Several cases of domestic violence, including one in which a child died, have recently hit the headlines. Aside from condemning these acts of violence and self-righteously demanding justice, society needs to consider the upbringing and childhood experiences of the assailants. One abusive father reportedly said that he experienced the same kind of violence in childhood and was beaten even for trivial matters.
On Wednesday last week, Tainan prosecutors launched an investigation into the alleged beating to death of a one-year-old girl by her 17-year-old mother and three relatives. This case demands further analysis.
Violence — both physical and non-physical — continues to exist in Taiwan’s education system. Physical violence takes the form of corporal punishment, while the most obvious manifestation of non-physical violence is in the categorization of “good” and “bad” students based on their academic performance.
This deprives many students of love and respect in their lives — something to which many people who have been placed in a “problem class” because of poor grades can relate.
Although Ministry of Education regulations prohibit corporal punishment, such incidents still occur. Moreover, despite the ministry’s “no child left behind” policy, discrimination remains rife in schools.
On Thursday last week, the Kaohsiung branch of the Humanistic Education Foundation staged a protest at a special school in Chiayi County against two teachers — both surnamed Lin (林) — accused of long-term abuse of students.
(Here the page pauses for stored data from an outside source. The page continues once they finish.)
/-!
# `Balaban1983to89.B9Cor35ComparisonsGAAtLetters` — [B9] Cor. 3.5 p. 407 at `U = 1` for `G(U)` (Theorem 3.3) AT THE OPERATOR LAYER READ FROM
# BAŁABAN'S LETTERS (`Node00.opsYOfLetters`): the five comparisons `hGA_e`, `hGA_h1`, `hGA_e4`, `hGA_h2`, `hGA_l2` of the N06 knit PROVED at the instance

B9 = T. Bałaban, *Propagators for lattice gauge theories in a background field*, Commun. Math. Phys. **99** (1985) 389–434
[Balaban1985BackgroundPropagators]; [4] = B6 = T. Bałaban, *Propagators and renormalization transformations for lattice gauge theories. II*,
Commun. Math. Phys. **96** (1984) 223–250 [Balaban1984PropagatorsII].

statement-level skeleton of published theorems with citation tags; proofs where landed; nothing here is a claim about the Yang–Mills mass gap

THE PRINTED LOCI.  p. 399, Theorem 3.3: *"the operator G(U) (a = 1) satisfies the inequalities (3.42)–(3.47), with G′(U) replaced by G(U) and λ replaced by a
function J defined at bonds …"*; p. 407, proof of Corollary 3.5: *"There we have proved these theorems for operators with the external gauge field
configuration U = 1."*; p. 395: *"It coincides with Δ_a in (2.19) if U = 1"*; [4] Prop. 2.6 (2.136)–(2.140) p. 247 (the `U = 1` statements, r03's census
reading `B6Prop26Census2136KLevelV1.kG`, NODE 00's `Node00.GU`).

THE POINT.  NODE 00 def-Y's `Node00/OpsYOfLetters.lean` (p464552) defines the operator layer `Node00.opsYOfLetters N θ M⋆ 𝔏 𝔈 : Node00.OpsY N θ M⋆` from a
letter interface `Node00.CovLettersY` carrying the printed `U = 1` clauses (`GA_one : G(1)(J ⊗ E) = (Gop J) ⊗ E`, `parB_one : U(Γ)(1) = 1`); its `G(U)` family is
the bond-sector reading `Node00.kernelFamilyB` (r03's `kG` formulas with `‖·‖`, covariant bond differences `cdB ∕ cdsB ∕ lapB` in physical units `c_f`, the
transporter in the Hölder quotients, outer supremum over the closed unit ball of directions `E`).  THIS FILE proves the five `U = 1` comparison rows of the
Stage-11 certificate (`BalabanUVNodesN06AtRecord11CB10YZW.b9_main_of_up_view₁₁B10YZW_of_obligations`, binders :217–:226) AT THAT INSTANCE, for every
`𝔏`, `𝔈`:
* §1 the bond-sector covariant calculus AT `U = 1` ON PRODUCT-FORM LIFTS: `cdB i 1 μ (f ⊗ E) = (DV μ c_f f) ⊗ E`, `cdsB` ∕ `DVa`, `lapB` ∕ `LapV` (def-Y's
  `cdB_one` ∕ `cdsB_one` + r03's `DV_apply` ∕ `DVa_apply` ∕ `LapV`).
* §2 the readers on lifts along a direction of the unit ball: `supInB ≤ supIn`, `holderQB (par ≡ 1) ≤ holderQ`, `l2OfY ≤ l2Of` (pointwise `‖J ⊗ E‖ ≤ |J|`).
* §3 for ANY bond-sector letter `O` with the printed clause `O 1 (J ⊗ E) = (Gop J) ⊗ E` and any transporter with `par 1 = 1`: every entry (3.42)–(3.46) of
  `kernelFamilyB i B cfg O par` at a configuration `U₁` with `cfg U₁ = 1` is `≤` r03's `kG i` — `kernelFamilyB_e_one_le` … `kernelFamilyB_l2_one_le`.
* §4 at the member: `GA_e_one_le` … `GA_l2_one_le` for `(operatorLayerYOfLetters 𝔸 G x 𝔏 𝔈).GA` against `Node00.GU x.toKIdx` (both summands), generic `𝔸`, `G`;
  `GA_glob_inl` (the (3.47) reading is `0` on site arguments, `rfl`).
* §5 at the record: the binder shapes VERBATIM at `ops := opsYOfLetters N θ M⋆ 𝔏 𝔈` — `hGA_e_opsYOfLetters` … `hGA_l2_opsYOfLetters`, and `hnullGA_opsYOfLetters`
  (the (3.47) null on site arguments used by the knit's row-12 feed).

HONEST SCOPE.  Rows 4–8 are discharged AT THE LAYER OF LETTERS: what is used of [B9] is exactly def-Y's printed `U = 1` clauses (hypothesis fields of the
interface), the domination `‖J ⊗ E‖ ≤ |J|` on the unit ball, and the flat bond calculus; NOT the construction of Bałaban's `G(U) = Δ_a(U)⁻¹` over the member's
domains (def-Y's successor item `lettersYOfRecord`); no estimate of print is asserted; count-neutral; N06 NOT discharged.  g0's `B9Cor35ComparisonsGA` pin
(`GAOfOps`, sphere-polarised, no transporter) remains the reading under which the rows are EQUALITIES; def-Y's ball reading is `≤` it at `U = 1`.  One finite
lattice programme; NOT continuum ∕ OS ∕ mass gap ∕ Clay.  No `def` ∕ `sorry` ∕ `axiom` ∕ `instance` ∕ `notation`.  Cell `pub-ymgap` (HUMAN RULING D-0062), Track A
node N06, seat `pub-ymgap-dag-n06-g` g2 (bundle F2 of dag-lead's N06-ASSIGNMENT v1), 2026-08-26.
-/

noncomputable section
The two allegedly forced students to eat chili peppers, made them wear paper diapers on their heads throughout the day and forced them to run on a treadmill non-stop for two consecutive classes while increasing the speed.
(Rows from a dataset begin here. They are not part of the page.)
import Summits.BirchSwinnertonDyer.BirchSwinnertonDyer.Theorems.Rank2ObservatoryCubicFieldR29236
import Summits.BirchSwinnertonDyer.BirchSwinnertonDyer.Theorems.Rank2Observatory2DescLinGens
import HarnessLib

/-!
# BirchSwinnertonDyer — rank ≥ 2 observatory: prime elements of the cubic field of `-7 + 29 * X - 13 * X ^ 2 + X ^ 3` (generator addendum `R29236 C1a`)

HONEST FRAMING: per-curve certified theorems and census instruments; no claim on BSD in rank ≥ 2.

Per-FIELD addendum of the KERNEL-2DESC instrument (design `b2b-bsdr2-cert-3/KERNEL-2DESC.md` §9d) for the cubic
field `K = ℚ(α)`, `α` a root of `-7 + 29 * X - 13 * X ^ 2 + X ^ 3` (`Δ = 29236`, `𝓞_K` a PID; file `Rank2ObservatoryCubicFieldR29236`):
for 2 elements `e = c₀ + c₁α + c₂α² = lin aeval_α c₀ c₁ c₂` it certifies the norm (`MonicCubic.normForm`,
`norm_lin_eq`) and primality (norm `±p`, or norm `±p^f` with the residue certificate of `lin_prime_of_pow`);
(totally real field: the signs at the three real places are certified inline per curve). These elements generate the primes
dividing `F′(θ)` for the census curves with this `2`-division field, `N < 5·10⁵` (data: kit job `j130472` + second
implementation `percurve/identities3r.py`); the per-curve files `Rank2Observatory<label>TwoDescRankTwo.lean`
reference them by name (`e_<c₀>_<c₁>_<c₂>_norm|prime`, `m` = minus). Generated by
`percurve/gen_addendum4.py`. Sorry-free; axioms `propext`, `Classical.choice`, `Quot.sound`.
[cite: Marcus2018, Ch. 3, Thm. 22] [cite: Cassels1991LecturesEllipticCurves, §15]
-/

-- single-conjunct summit: `Summit.BirchSwinnertonDyer.BirchSwinnertonDyer.…` repeats the name by design
set_option linter.dupNamespace false

noncomputable section

open scoped NumberField

open Literature.NumberTheory.NumberFields Polynomial NumberField

namespace Summit.BirchSwinnertonDyer.BirchSwinnertonDyer.Rank2Observatory.TwoDescCubic.FieldR29236

/-- `N(103 - 51 * α + 4 * α ^ 2) = -2` (a prime above `2`, residue degree `1`; first met at `233888a1`). [folklore] -/
theorem e_103_m51_4_norm : Algebra.norm ℚ ((lin aeval_α 103 (-51) 4 : 𝓞 (CubicField (-13) 29 (-7))) : (CubicField (-13) 29 (-7))) = ((-2 : ℤ) : ℚ) :=
  norm_lin_eq irreducible aeval_α finrank_eq 103 (-51) 4 (by norm_num [MonicCubic.normForm])

/-- `103 - 51 * α + 4 * α ^ 2` is prime (norm `±2`). [cite: Marcus2018, Ch. 3, Thm. 22] -/
theorem e_103_m51_4_prime : Prime (lin aeval_α 103 (-51) 4 : 𝓞 (CubicField (-13) 29 (-7))) :=
  lin_prime_of_prime irreducible aeval_α finrank_eq 103 (-51) 4 (n := -2)
    (by norm_num [MonicCubic.normForm]) (by norm_num)

/-- `N(-326 + 390 * α - 35 * α ^ 2) = 7309` (a prime above `7309`, residue degree `1`; first met at `233888a1`). [folklore] -/
theorem e_m326_390_m35_norm : Algebra.norm ℚ ((lin aeval_α (-326) 390 (-35) : 𝓞 (CubicField (-13) 29 (-7))) : (CubicField (-13) 29 (-7))) = ((7309 : ℤ) : ℚ) :=
  norm_lin_eq irreducible aeval_α finrank_eq (-326) 390 (-35) (by norm_num [MonicCubic.normForm])

/-- `-326 + 390 * α - 35 * α ^ 2` is prime (norm `±7309`). [cite: Marcus2018, Ch. 3, Thm. 22] -/
theorem e_m326_390_m35_prime : Prime (lin aeval_α (-326) 390 (-35) : 𝓞 (CubicField (-13) 29 (-7))) :=
  lin_prime_of_prime irreducible aeval_α finrank_eq (-326) 390 (-35) (n := 7309)
    (by norm_num [MonicCubic.normForm]) (by norm_num)

end Summit.BirchSwinnertonDyer.BirchSwinnertonDyer.Rank2Observatory.TwoDescCubic.FieldR29236

end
One father did not believe the stories of mistreatment until his child suffered an episode of diarrhea and a whole chili pepper was observed in the stool. On another occasion the child complained of leg pain and the father discovered that the child’s thigh muscles had turned rigid.
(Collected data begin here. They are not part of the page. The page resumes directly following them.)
import Mathlib
import HarnessLib

/-!
# Positive semidefinite matrices with a chordal sparsity pattern: the clique decomposition

The linear-algebra fact behind CHORDAL (clique) DECOMPOSITION / conversion of sparse semidefinite
programs (Vandenberghe–Andersen [VA15, §9.2 Thm 9.2]; originally Griewank–Toint [GT84, Thm 4],
Agler–Helton–McCullough–Rodman [AHMR88, Thm 2.3], with a direct proof by Kakimura [Ka10, Thm 1]):

> [VA15, Thm 9.2] Let `E` be a chordal sparsity pattern of order `n`. Then `A ∈ 𝐒ⁿ₊ ∩ 𝐒ⁿ_E`
> (positive semidefinite with sparsity pattern `E`) if and only if it can be expressed as
> `A = Σ_{β ∈ 𝒞} P_βᵀ H_β P_β` where `𝒞` is the set of cliques of the sparsity graph and the
> matrices `H_β` are symmetric and positive semidefinite.

i.e. the cone of PSD matrices with a chordal pattern is the sum of the (much smaller) PSD cones of
its cliques, `𝐒ⁿ₊ ∩ 𝐒ⁿ_E = Σ_β 𝒦_β` [VA15, (9.6)] — which is what licenses replacing one large
LMI `A ⪰ 0` by clique-sized LMIs `H_β ⪰ 0` plus linear consistency constraints.

## Formalisation choices (namespace `Literature.LinearAlgebra.Matrix.ChordalSparsity`)

* CHORDALITY IS STATED THROUGH A PERFECT ELIMINATION ORDERING.  By [VA15, §4.2 Thm 4.1]
  (Fulkerson–Gross) a graph is chordal iff it has a perfect elimination ordering, i.e. an ordering
  for which the ordered graph is FILLED / MONOTONE TRANSITIVE [VA15, §4.1 (4.1)–(4.2)]:
  `i < j, i < k, {i,j} ∈ E, {i,k} ∈ E ⟹ {j,k} ∈ E`.  Here the index type `ι` carries a
  `LinearOrder` (the elimination ordering) and the pattern is a symmetric relation
  `E : ι → ι → Prop` with `MonotoneTransitive E`; for a `SimpleGraph ι` take `E = G.Adj`
  (`simpleGraph_exists_clique_decomposition`).  The graph-theoretic equivalence with "no chordless
  cycle of length `> 3`" (Thm 4.1) is deliberately NOT formalised here.
* `HasPattern E X` — `X ∈ 𝕜ⁿ_E`: `X i j = 0` whenever `i ≠ j` and `¬ E i j` [VA15, §8.1];
  `SupportedOn C X` — `X` vanishes outside the block `C × C` (`X = P_Cᵀ H P_C`);
  `clique E v` — the closed higher neighbourhood `col(v) = {v} ∪ adj⁺(v)` [VA15, §2.2 (p. 248)],
  which in a filled graph is complete (`clique_complete`, [VA15, (4.1)]) and every (maximal) clique
  is `col(v)` of its lowest vertex [VA15, §4.4 (p. 282)].
* THE THEOREM is proved and stated per vertex, exactly as the proof of [VA15, Thm 9.2] produces it
  from the zero-fill outer-product Cholesky factorisation [VA15, (9.5)]
  `A = Σ_j D_jj P_{γ_j}ᵀ L_{γ_j j} L_{γ_j j}ᵀ P_{γ_j}`, `γ_j = col(j)`:
  `exists_clique_decomposition` — a PSD `X` with a monotone-transitive pattern is `Σ_v H_v` with
  every `H_v ⪰ 0` supported on `col(v) × col(v)`; `posSemidef_and_hasPattern_iff` is the `iff` of
  Thm 9.2 in this form, and `exists_decomposition_of_cover` regroups the terms over any family of
  index sets `β k ⊇ col(v)` (e.g. the maximal cliques, [VA15, (9.4)]).  Scalars are `𝕜 = ℝ` or `ℂ`
  (`RCLike`; [VA15] is stated for real symmetric matrices, [GJSW84] for Hermitian ones — the
  elimination argument below is the same verbatim).
* THE PROOF is one symbolic elimination step iterated along the ordering
  (`Finset.induction_on_min`): for the lowest remaining vertex `a` with pivot `d = X a a ≠ 0` the
  clique term `pivotTerm X a = d⁻¹ X_{:,a} X_{a,:}` is PSD and supported on `col(a) × col(a)`
  (pattern + minimality of `a`), and the Schur complement `X - pivotTerm X a` is PSD
  (`posSemidef_sub_pivotTerm`: `x⋆(X - K)x = z⋆ X z` with `z = x - d⁻¹ (X_{a,:} x) e_a`), has zero
  row/column `a`, and keeps the pattern `E` — this is where monotone transitivity (zero fill-in)
  enters; a zero pivot forces a zero row/column ([HJ13, Obs. 7.1.10], via
  `Matrix.PosSemidef.dotProduct_mulVec_zero_iff`).

(page check: author-hosted copy of [VA15] = held text `paper:url-1b9fdea6a8a3`, PDF p. 12 = book
p. 248 (§2.2, `col(v)`), p. 38 = p. 274 (§4.1, (4.1)–(4.2)), p. 40 = p. 276 (§4.2, Thm 4.1),
p. 46 = p. 282 (§4.4), pp. 104–106 = pp. 340–342 (§9.2, Thm 9.2, (9.4)–(9.6) and the attribution
"[106, theorem 4] [1, theorem 2.3] [122, theorem 1]"), pp. 119–121 = pp. 355–357 (§10.1,
Thm 10.1); secondary statement of the decomposition theorem: Zheng–Fantuzzi–Papachristodoulou,
arXiv:2007.11410, Thm 4 (held text p. 16).)

Deliberately NOT here: the dual / completion theorem [VA15, §10.1 Thm 10.1] = Grone–Johnson–Sá–
Wolkowicz [GJSW84, Thm 7] (a partial matrix with chordal pattern has a PSD completion iff all its
clique submatrices are PSD), clique trees and the running-intersection property [VA15, Ch. 3–4],
the characterisation of chordality by chordless cycles [VA15, Thm 4.1], minimum-rank completions,
and anything algorithmic (supernodal elimination trees, the conversion method of [VA15, Ch. 12]).

## References

* [VA15] L. Vandenberghe, M. S. Andersen, *Chordal Graphs and Semidefinite Optimization*,
  Foundations and Trends in Optimization 1(4) (2015) 241–433, §2.2, §4.1–4.2, §4.4, §8.1, §9.2
  (Thm 9.2, (9.4)–(9.6)), §10.1 (Thm 10.1) (bib: VandenbergheAndersen2015;
  doi:10.1561/2400000006; held author copy checked).
* [AHMR88] J. Agler, J. W. Helton, S. McCullough, L. Rodman, *Positive semidefinite matrices with a
  given sparsity pattern*, Linear Algebra Appl. 107 (1988) 101–149, Thm 2.3
  (bib: AglerHeltonMcCulloughRodman1988; cited through [VA15, §9.2]).
* [GT84] A. Griewank, Ph. L. Toint, *On the existence of convex decompositions of partially
  separable functions*, Math. Programming 28 (1984) 25–49, Thm 4 (bib: GriewankToint1984; cited
  through [VA15, §9.2]).
* [Ka10] N. Kakimura, *A direct proof for the matrix decomposition of chordal-structured positive
  semidefinite matrices*, Linear Algebra Appl. 433 (2010) 819–823, Thm 1 (bib: Kakimura2010;
  cited through [VA15, §9.2]).
* [GJSW84] R. Grone, C. R. Johnson, E. M. Sá, H. Wolkowicz, *Positive definite completions of
  partial Hermitian matrices*, Linear Algebra Appl. 58 (1984) 109–124, Thm 7
  (bib: GroneJohnsonSaWolkowicz1984; cited through [VA15, §10.1]).
* [HJ13] R. A. Horn, C. R. Johnson, *Matrix Analysis*, 2nd ed., CUP (2013), §7.1 Observation
  7.1.10 (bib: HornJohnson2013).
-/

noncomputable section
Asked about the incident, the father, choking back tears, said: “If I had not discovered it in time, my child might have developed rhabdomyolysis and I would not have been any the wiser to the cause of death.”
Parents were once children themselves. I have detailed the incidents not to sensationalize one of two bad apples within the system, but to draw attention to the violence that is occurring in classrooms across the nation.
We must not sit back and wait for these incidents to blow up into social problems, weep for the victims when it is too late or take part in acts of vengeance.
As for the Chiayi incident, where were the school’s administrators, the other teachers, the National Teachers’ Association and the parents when these incidents were taking place?
If these adults have any sense of justice, why did they sit by and watch while these violent acts were taking place over a sustained period of time?
The education we give our children will shape the nation’s future. Society is changing at a rapid pace and many families are unable to provide children with the family education they need.
If we want to put an end to violence, schools must implement life education, affirm diversified adaptive development, and be willing to be the benefactors of students and treat them with love, respect and fairness.
Lin Jui-hsia is the director of the Taoshan Humanity and Arts Institute in Chiayi County.